=== Section Start ===
import Summits.QuantumFields.BalabanUV.Beta.CombChartWardEnd
import Summits.QuantumFields.BalabanUV.Beta.WardLocusCombSecondOrder
import Summits.QuantumFields.BalabanUV.Beta.ReflectionLocusCombShift
import Summits.QuantumFields.BalabanUV.Beta.RowD1JointEndSymWard

/-!
# `BalabanUV.Beta.CombChartJointEndTables` — binder row D1, RULING R-D1-g35-1 (chart (III′)), ROOT F′: **THE CHART-(III′) ROW END `D1Drift Lc (JsB12CombShSym …) Nc μ ν`
# WITH (St)(Wt)(Sd)(Sr-conj) AND (Wd) REDUCED TO an1's TABLE LETTERS** — `CombChartWardEnd.d1Drift_JsB12CombShSym_of_wardLettersParity_reflLettersRem_D1Tel_D1Rep` (F′₀) with
# (Sd) SUPPLIED by `WardLocusCombShift.hSd_JsB12CombSh0` (from (S-V)⁰⁴ via `DshAn1.hVd_iff`), (Sr-conj) by `ReflectionLocusCombShift.hSrC_JsB12CombSh0` (from (V-r)(V-ff0)(H-r),
# contacts PINNED to `γ j · ctGenM 3 (bhK Lc + Dsh Lc)`), and (Wd) by `WardLocusCombSecondOrder.exists_kernelLaws_WcombOf_of_letters` (from (c1)′, (Sp)(Mp), (T2-W)(T2-B)(T2-M₂),
# `X₂ʷ := 0`) — the (III′) twin of `RowD1JointEndSymWard.d1Drift_JsB12Sym_of_an1Shift_wardTables_reflLetters_D1Tel_D1Rep` (gen 29), with `hcomp`∕`Wc`∕`conjDefect` GONE
# and in their place the remainder letter (Wr-conj-rem) with `hRm0 : tadpole (GcombSh Lc j) (Rm …) = 0`

HONEST FRAMING (cell contract, verbatim): «discharging `BetaPertH` makes Bałaban's UV stability UNCONDITIONAL — a real constructive-QFT
result; it is NOT the continuum limit and NOT the Clay problem.»  HONEST DEPENDENCY: continuum YM on T⁴ ⇐ BetaPertH ∧ nine spine estimates (0/9 proved);
BetaPertH ⇐ (D1) ∧ (D4) ∧ CAP+tail; G-an2-4 gates asym, D1 and NE2/3/4.
DERIVED cell leaf ([folklore] wiring BY NAME; β sub-cell, BINDER-OWNERS row D1 OWNER `b2b-balaban-beta-an2` gen 36).  No statement of Bałaban's papers, no `[cite:]`,
no `Prop` fact, no `def`.  DISPLAYED (every one a BINDER, all about an1's tables except the last four): (S-V)⁰⁴ `hVd04`; (c1)′ at `G′` (the LOCATED OPEN socket of P4c-W);
(Sp)(Mp); the second-order table Ward letters (T2-W)(T2-B)(T2-M₂) with their remainders' classes and parities; (V-r)(V-ff0)(H-r); `γ` with its defining equation; the
second-order reflection letter (Wr-conj-rem) of `JsB12CombSh⁰` with diagonal `X₂`, remainder `Rm` (`Loc`) and `hRm0`; `D1Tel`; `D1Rep`; `h12`∕`h126`; the window.
THIS IS THE REPAIR TRACK (RULING R-D1-g35-1 (5)): the RECORD stays ROOT M′ p303989 over `JsB12Sym`.  HONEST: composition by name; repair-track root classes
{hW-letters, hR-letters + hRm0, D1Tel, D1Rep} 0∕4 discharged; row D1 binders 0∕4; NOT D1, NOT `BetaPertH`, NOT continuum, NOT Clay.
Provenance: β sub-cell, unit beta-an2 gen 36, 2026-08-22 (v1); over this gen's `CombChartWardEnd`, `WardLocusCombSecondOrder`, `WardLocusCombShift`, `ReflectionLocusCombShift`
and chart (II)'s helpers (`DshAn1.hVd_iff`, `WardLocusRecursiveStep.conjW_zero_zero_zero`, `RowD1JointEndSymRefl.locStencil_smul_diagK_ctGenM`) BY NAME; no existing file touched.
-/

noncomputable section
=== Section End ===
Above are the entries. Output exactly the lines beginning with the line that has "import Summits.QuantumFields.BalabanUV.Beta.RowD1JointEndSymWard" and ending with the line that has "result; it is".

import Summits.QuantumFields.BalabanUV.Beta.RowD1JointEndSymWard

/-!
# `BalabanUV.Beta.CombChartJointEndTables` — binder row D1, RULING R-D1-g35-1 (chart (III′)), ROOT F′: **THE CHART-(III′) ROW END `D1Drift Lc (JsB12CombShSym …) Nc μ ν`
# WITH (St)(Wt)(Sd)(Sr-conj) AND (Wd) REDUCED TO an1's TABLE LETTERS** — `CombChartWardEnd.d1Drift_JsB12CombShSym_of_wardLettersParity_reflLettersRem_D1Tel_D1Rep` (F′₀) with
# (Sd) SUPPLIED by `WardLocusCombShift.hSd_JsB12CombSh0` (from (S-V)⁰⁴ via `DshAn1.hVd_iff`), (Sr-conj) by `ReflectionLocusCombShift.hSrC_JsB12CombSh0` (from (V-r)(V-ff0)(H-r),
# contacts PINNED to `γ j · ctGenM 3 (bhK Lc + Dsh Lc)`), and (Wd) by `WardLocusCombSecondOrder.exists_kernelLaws_WcombOf_of_letters` (from (c1)′, (Sp)(Mp), (T2-W)(T2-B)(T2-M₂),
# `X₂ʷ := 0`) — the (III′) twin of `RowD1JointEndSymWard.d1Drift_JsB12Sym_of_an1Shift_wardTables_reflLetters_D1Tel_D1Rep` (gen 29), with `hcomp`∕`Wc`∕`conjDefect` GONE
# and in their place the remainder letter (Wr-conj-rem) with `hRm0 : tadpole (GcombSh Lc j) (Rm …) = 0`

HONEST FRAMING (cell contract, verbatim): «discharging `BetaPertH` makes Bałaban's UV stability UNCONDITIONAL — a real constructive-QFT
result; it is NOT the continuum limit and NOT the Clay problem.»  HONEST DEPENDENCY: continuum YM on T⁴ ⇐ BetaPertH ∧ nine spine estimates (0/9 proved);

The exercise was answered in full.